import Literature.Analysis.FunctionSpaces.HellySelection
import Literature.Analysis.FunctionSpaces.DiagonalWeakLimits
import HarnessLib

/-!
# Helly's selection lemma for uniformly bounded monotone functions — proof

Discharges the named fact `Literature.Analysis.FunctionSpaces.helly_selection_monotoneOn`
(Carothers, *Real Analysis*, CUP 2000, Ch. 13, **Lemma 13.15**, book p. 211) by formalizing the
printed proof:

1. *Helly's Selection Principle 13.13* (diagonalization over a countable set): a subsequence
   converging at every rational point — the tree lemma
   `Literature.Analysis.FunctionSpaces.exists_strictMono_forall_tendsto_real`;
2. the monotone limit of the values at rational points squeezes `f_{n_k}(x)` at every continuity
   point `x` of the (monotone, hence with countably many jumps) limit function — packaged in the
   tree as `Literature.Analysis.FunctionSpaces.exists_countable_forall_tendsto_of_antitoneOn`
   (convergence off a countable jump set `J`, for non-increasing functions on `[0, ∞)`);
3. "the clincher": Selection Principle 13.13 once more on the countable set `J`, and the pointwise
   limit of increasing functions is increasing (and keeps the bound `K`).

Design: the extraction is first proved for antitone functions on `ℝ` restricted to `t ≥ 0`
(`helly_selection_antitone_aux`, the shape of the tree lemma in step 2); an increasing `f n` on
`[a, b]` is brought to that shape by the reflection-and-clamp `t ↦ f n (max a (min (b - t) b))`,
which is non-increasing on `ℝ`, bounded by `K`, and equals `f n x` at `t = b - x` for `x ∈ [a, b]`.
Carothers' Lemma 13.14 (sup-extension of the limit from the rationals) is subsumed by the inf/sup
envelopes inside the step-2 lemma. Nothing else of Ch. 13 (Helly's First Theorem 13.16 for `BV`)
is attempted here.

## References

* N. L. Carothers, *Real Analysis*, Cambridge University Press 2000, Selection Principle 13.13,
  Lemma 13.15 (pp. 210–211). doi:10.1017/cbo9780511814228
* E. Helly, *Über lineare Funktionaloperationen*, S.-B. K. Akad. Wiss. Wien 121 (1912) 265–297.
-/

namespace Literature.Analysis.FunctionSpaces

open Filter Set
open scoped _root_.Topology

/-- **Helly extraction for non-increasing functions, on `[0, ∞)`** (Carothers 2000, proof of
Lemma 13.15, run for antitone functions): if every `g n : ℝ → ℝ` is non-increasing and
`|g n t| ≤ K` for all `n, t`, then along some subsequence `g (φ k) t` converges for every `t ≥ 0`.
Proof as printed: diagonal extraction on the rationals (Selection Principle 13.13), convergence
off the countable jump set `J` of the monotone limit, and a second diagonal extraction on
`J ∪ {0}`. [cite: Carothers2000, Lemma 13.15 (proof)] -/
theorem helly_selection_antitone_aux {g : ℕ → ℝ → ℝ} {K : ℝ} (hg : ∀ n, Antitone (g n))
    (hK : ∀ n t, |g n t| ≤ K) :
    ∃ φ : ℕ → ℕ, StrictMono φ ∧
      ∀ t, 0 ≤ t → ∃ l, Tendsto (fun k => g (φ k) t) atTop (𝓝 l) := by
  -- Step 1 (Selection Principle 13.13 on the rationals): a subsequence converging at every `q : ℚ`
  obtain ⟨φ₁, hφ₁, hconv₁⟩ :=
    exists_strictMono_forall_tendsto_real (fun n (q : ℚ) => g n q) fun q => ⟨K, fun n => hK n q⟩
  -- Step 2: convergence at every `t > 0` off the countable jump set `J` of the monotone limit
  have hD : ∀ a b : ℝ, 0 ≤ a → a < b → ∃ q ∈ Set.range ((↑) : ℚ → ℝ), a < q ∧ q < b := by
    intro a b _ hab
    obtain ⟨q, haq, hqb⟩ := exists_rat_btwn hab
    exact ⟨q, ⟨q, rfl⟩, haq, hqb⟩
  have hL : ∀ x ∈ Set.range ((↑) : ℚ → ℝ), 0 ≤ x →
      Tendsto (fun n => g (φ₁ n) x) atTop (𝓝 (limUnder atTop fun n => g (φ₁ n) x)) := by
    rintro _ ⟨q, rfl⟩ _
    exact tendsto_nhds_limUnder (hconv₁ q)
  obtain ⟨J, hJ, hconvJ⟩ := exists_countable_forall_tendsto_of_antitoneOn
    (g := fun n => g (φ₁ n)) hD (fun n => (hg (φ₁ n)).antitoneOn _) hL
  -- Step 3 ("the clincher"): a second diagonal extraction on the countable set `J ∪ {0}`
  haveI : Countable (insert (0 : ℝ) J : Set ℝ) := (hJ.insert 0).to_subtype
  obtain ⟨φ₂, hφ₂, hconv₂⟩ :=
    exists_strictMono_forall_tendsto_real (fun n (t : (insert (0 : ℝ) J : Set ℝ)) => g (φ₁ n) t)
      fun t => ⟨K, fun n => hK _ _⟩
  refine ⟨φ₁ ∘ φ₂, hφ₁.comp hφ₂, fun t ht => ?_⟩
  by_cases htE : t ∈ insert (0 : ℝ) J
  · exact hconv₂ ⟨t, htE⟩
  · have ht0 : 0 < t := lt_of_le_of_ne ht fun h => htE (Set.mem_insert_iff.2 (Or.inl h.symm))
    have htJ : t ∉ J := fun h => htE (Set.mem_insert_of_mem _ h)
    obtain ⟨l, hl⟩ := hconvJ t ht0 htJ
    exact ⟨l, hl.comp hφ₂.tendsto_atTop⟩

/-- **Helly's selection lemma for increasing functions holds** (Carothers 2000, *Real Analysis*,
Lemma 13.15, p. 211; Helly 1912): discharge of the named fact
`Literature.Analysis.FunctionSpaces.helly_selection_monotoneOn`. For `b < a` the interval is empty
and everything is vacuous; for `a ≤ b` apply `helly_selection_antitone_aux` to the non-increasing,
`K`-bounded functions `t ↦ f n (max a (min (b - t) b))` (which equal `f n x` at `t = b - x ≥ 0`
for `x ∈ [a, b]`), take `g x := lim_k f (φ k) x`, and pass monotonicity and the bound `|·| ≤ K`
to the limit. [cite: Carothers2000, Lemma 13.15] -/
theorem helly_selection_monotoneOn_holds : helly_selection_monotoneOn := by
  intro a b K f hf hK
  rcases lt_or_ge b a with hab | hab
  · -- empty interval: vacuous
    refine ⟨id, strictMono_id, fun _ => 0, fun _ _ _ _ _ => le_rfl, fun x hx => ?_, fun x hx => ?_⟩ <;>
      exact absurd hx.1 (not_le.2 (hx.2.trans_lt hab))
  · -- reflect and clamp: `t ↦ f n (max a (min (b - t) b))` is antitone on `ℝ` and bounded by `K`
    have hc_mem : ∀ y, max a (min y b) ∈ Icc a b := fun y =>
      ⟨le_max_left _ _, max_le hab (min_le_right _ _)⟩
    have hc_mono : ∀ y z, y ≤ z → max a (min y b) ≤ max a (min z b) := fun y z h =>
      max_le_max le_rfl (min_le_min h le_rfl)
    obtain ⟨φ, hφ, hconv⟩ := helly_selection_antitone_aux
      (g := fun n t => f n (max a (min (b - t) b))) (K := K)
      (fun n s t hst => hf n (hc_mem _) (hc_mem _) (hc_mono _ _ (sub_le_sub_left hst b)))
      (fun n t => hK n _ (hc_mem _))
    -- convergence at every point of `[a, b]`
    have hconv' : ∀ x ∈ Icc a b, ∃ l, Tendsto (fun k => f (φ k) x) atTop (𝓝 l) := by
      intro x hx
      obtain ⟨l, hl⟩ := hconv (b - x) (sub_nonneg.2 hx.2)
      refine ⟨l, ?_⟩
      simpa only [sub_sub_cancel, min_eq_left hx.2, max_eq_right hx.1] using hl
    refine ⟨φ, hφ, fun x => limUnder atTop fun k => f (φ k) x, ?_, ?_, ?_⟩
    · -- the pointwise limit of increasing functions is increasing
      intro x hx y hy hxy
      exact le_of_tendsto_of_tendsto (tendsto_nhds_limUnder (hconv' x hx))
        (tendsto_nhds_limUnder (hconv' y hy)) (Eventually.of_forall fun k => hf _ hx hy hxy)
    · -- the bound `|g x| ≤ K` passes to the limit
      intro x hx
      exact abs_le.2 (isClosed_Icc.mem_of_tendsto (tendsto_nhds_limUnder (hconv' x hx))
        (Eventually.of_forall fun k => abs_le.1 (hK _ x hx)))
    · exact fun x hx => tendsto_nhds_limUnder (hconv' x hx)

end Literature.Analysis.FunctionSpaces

○ ○ ○ ○ ○ ○ ○

▶ THE PROBLEM
Of the lines above, retype only those from the line containing "haveI : Countable" through the line containing "empty interval: vacuous", including both, exactly.

▶ RESULT BELOW
  haveI : Countable (insert (0 : ℝ) J : Set ℝ) := (hJ.insert 0).to_subtype
  obtain ⟨φ₂, hφ₂, hconv₂⟩ :=
    exists_strictMono_forall_tendsto_real (fun n (t : (insert (0 : ℝ) J : Set ℝ)) => g (φ₁ n) t)
      fun t => ⟨K, fun n => hK _ _⟩
  refine ⟨φ₁ ∘ φ₂, hφ₁.comp hφ₂, fun t ht => ?_⟩
  by_cases htE : t ∈ insert (0 : ℝ) J
  · exact hconv₂ ⟨t, htE⟩
  · have ht0 : 0 < t := lt_of_le_of_ne ht fun h => htE (Set.mem_insert_iff.2 (Or.inl h.symm))
    have htJ : t ∉ J := fun h => htE (Set.mem_insert_of_mem _ h)
    obtain ⟨l, hl⟩ := hconvJ t ht0 htJ
    exact ⟨l, hl.comp hφ₂.tendsto_atTop⟩

/-- **Helly's selection lemma for increasing functions holds** (Carothers 2000, *Real Analysis*,
Lemma 13.15, p. 211; Helly 1912): discharge of the named fact
`Literature.Analysis.FunctionSpaces.helly_selection_monotoneOn`. For `b < a` the interval is empty
and everything is vacuous; for `a ≤ b` apply `helly_selection_antitone_aux` to the non-increasing,
`K`-bounded functions `t ↦ f n (max a (min (b - t) b))` (which equal `f n x` at `t = b - x ≥ 0`
for `x ∈ [a, b]`), take `g x := lim_k f (φ k) x`, and pass monotonicity and the bound `|·| ≤ K`
to the limit. [cite: Carothers2000, Lemma 13.15] -/
theorem helly_selection_monotoneOn_holds : helly_selection_monotoneOn := by
  intro a b K f hf hK
  rcases lt_or_ge b a with hab | hab
  · -- empty interval: vacuous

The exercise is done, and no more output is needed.